Grandparents play an important role in their grandchildren’s lives. If that relationship is interrupted or cut off, the child can end up sacrificing the most. Under Kentucky law, parents have a significant amount of control over the people their children interact with. However, grandparents can petition the court for the right to have a reasonable amount of time with their grandchildren after a divorce, separation or the death of one parent.
Grandparents’ rights involve any case between the grandparent(s) and the parent(s) involved in a dispute regarding the parents’ children. The attorneys at Hoffman Walker & Knauf are able to advocate for or defend against grandparents’ rights, which are limited by the laws of Kentucky.
In Kentucky, visitation may be granted to grandparents if the court determines that it is in the child’s best interest. This is not easy to achieve, so the outcome is not always to the satisfaction of the grandparents. There are many factors to consider when determining the best interest standard. Our lawyers will assist in educating you on those factors and establishing a plan of action to prove or defend your case. If the facts do not support your case, our attorneys will provide a candid assessment of your chance in court and provide alternative options.
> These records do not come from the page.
/-!
# N15 = NE2, road (c) — PROGRAMME (PC), (PC-D) «the per-cube LANDAU LETTER», IV: THE RAW LANDAU LETTER — the closeness row of
# `D_U(I − R(U))D*_U − ∂(I − R(𝟙))∂ᵀ` on the coloured fine 1-forms for a field (3.35)-small in the trivial gauge near ∕ in the class far, weight
# `(Σ(r_V) + e^{−δd_Z(z)} + e^{−δd_Z(z′)})·B·e^{−δ|z−z′|}`, assembled from the `E`-rows (n15-c∕307), the coarse inverse difference (n15-c∕308), the flat coarse
# inverse row (n15-c∕222b) and the displayed row of `S(U)⁻¹`, through g23's transpose factorisation (n15-c∕212) and the weighted `A·C·Bᵀ` device (n15-c∕306)
# (dag-n15-c g29, n15-c∕310)

Cell `pub-ymgap`, seat `pub-ymgap-dag-n15-c` (generation g29; R134 (a), s1; HUMAN RULING D-0062).  `bears_on: R4∕N15 · K3⁸ SpineGivenEndpointR13SepCoPHV (stmt-QuantumFields-27366)`;
filed `--kind proof --supports stmt-QuantumFields-27366 --as helper` — COUNT-NEUTRAL.  One public theorem + three private real-arithmetic lemmas, 0 `sorry`, 0 `def`.  Imports BY NAME
n15-c∕307 `hasMaj_cE_sub_of_reg335` (rows of `E(U)`, `E(𝟙)`, `E(U) − E(𝟙)`), n15-c∕308 `hasMaj_cSop_inv_sub_of_reg335` (`S(U)⁻¹ − S(𝟙)⁻¹`), n15-c∕222b `flatSopRow_ct_uniform` (`S(𝟙)⁻¹`),
n15-c∕212 `landauCov_sub_factorised` (`D(I−R)Dᵀ(U) − D(I−R)Dᵀ(𝟙) = (E−E₁)S⁻¹Eᵀ + E₁(S⁻¹−S₁⁻¹)Eᵀ + E₁S₁⁻¹(E−E₁)ᵀ`), n15-c∕306 `hasMaj_mul_mul_transpose_expW`, n15-c∕297 `hasMaj_comp_nfW`,
n15-c∕214 `card_fibre_blkV` ∕ `card_fibre_blkC`, lit `hasMaj_id_ofBlocks`.  Nothing in the tree is modified.

WHY ((PC-D), HOME `PCD-DESIGN-g28.md`).  This is the per-cube Landau letter of the vector knit: the difference of the covariant Landau term at the cube's gauged field and at the
trivial field is SMALL near the cube (letters `r_V`, `σ(r_V)`, `(L^m)⁻¹`) and decays away from it, the far cubes (where the field is only in Bałaban's class) entering through the
weights `e^{−δd_Z}` at EITHER end — the consumer cuts both ends to the cube.  No adjoint entry of (3.42) is used: the transposed factors pair with whole fine blocks (n15-c∕213∕306), the
cardinal `(d+1)(L^k)^{d+1}|ι|` of a bond block cancelling the two scales `(L^k)^{−(d+1)}` of `Q′ᵀ` against the scale `(L^k)^{d+1}` of the coarse inverse.

WHAT.  ★★★ `hasMaj_landauCov_sub_of_reg335`: for `(d, L, a₀, ι)` and row letters `B_I ≥ 0`, `δ_I > 0` there are `δ, w₀, R₀, B` such that under n15-c∕307's hypotheses (`Far`, `Z`,
Lipschitz minorant `d_Z ≥ 0`, `U` (3.35)-small in the trivial gauge on the TWO-collar boxes `c(2L^m+2,k)+[0,6L^m+5)^{d+1}` of the cubes not `Far`, in the class on those of the far
cubes, letters `r_V`, `Σ ≤ R₀`) and the displayed row `mulVecLin S(U)⁻¹ ≤ B_I(L^k)^{d+1}e^{−δ_I|y−y′|}`:
`mulVecLin (landauCov (cvT e U) a_K) − mulVecLin (landauCov 𝟙 a_K) ≤ B·(Σ(r_V) + e^{−δd_Z(z)} + e^{−δd_Z(z′)})·e^{−δ|z−z′|_T}` on the coloured bond carrier,
`Σ(r_V) = r_V(1+|J⊕J|) + a_K|ι|(|ι|σ²+2σ) + σ + (L^m)⁻¹`.  The one-collar data n15-c∕308 wants are restricted from the two-collar data (`reg335Cube_anti`, `mem_cubeBlocks_of_mem_inner`).

HONEST FRAMING ∕ LIMITS.  MODEL carriers (the cover of n15-c∕260 on the doubled unit torus); composition of LANDED theorems over displayed rows; [B9] (3.49) p.399, Thm 3.4 p.400,
(3.25)–(3.26) pp.394–395, (3.34)–(3.35) p.396, (3.95)–(3.96) p.411 and [B6] (2.52)–(2.56) cited for SHAPES ∕ MECHANISM, NOT the printed statements.  NE2⁺ NOT PRINTED, NOT proved; N15 of
record untouched (DISCHARGED AS CONSUMED, p687738); K3⁸ OPEN; counts of record UNMOVED; one finite 𝕋⁴ at fixed ε per index — NOT infinite volume, NOT OS on ℝ⁴, NOT a mass gap, NOT
Clay.  Restate-immune (no Theses import).
-/

noncomputable section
Kentucky law presumes that parents act in their children’s best interests. Grandparents may receive visitation rights if they can prove the parent or parents are vindictively preventing them from seeing their grandchildren.
Grandparents also may petition for and receive custody of a grandchild if they can prove the child’s well-being is threatened by neglect, abuse and/or substance addiction. The court assumes that custody with a biological or legal parent is in the child’s best interest unless the child has lived with a grandparent or an adult acting as a parent for a minimum of six months if the child is under 3 years old, or for a minimum of one year if the child is over age 3. To succeed with such a petition, the grandparents must be able to show that they do not negatively influence their grandchildren.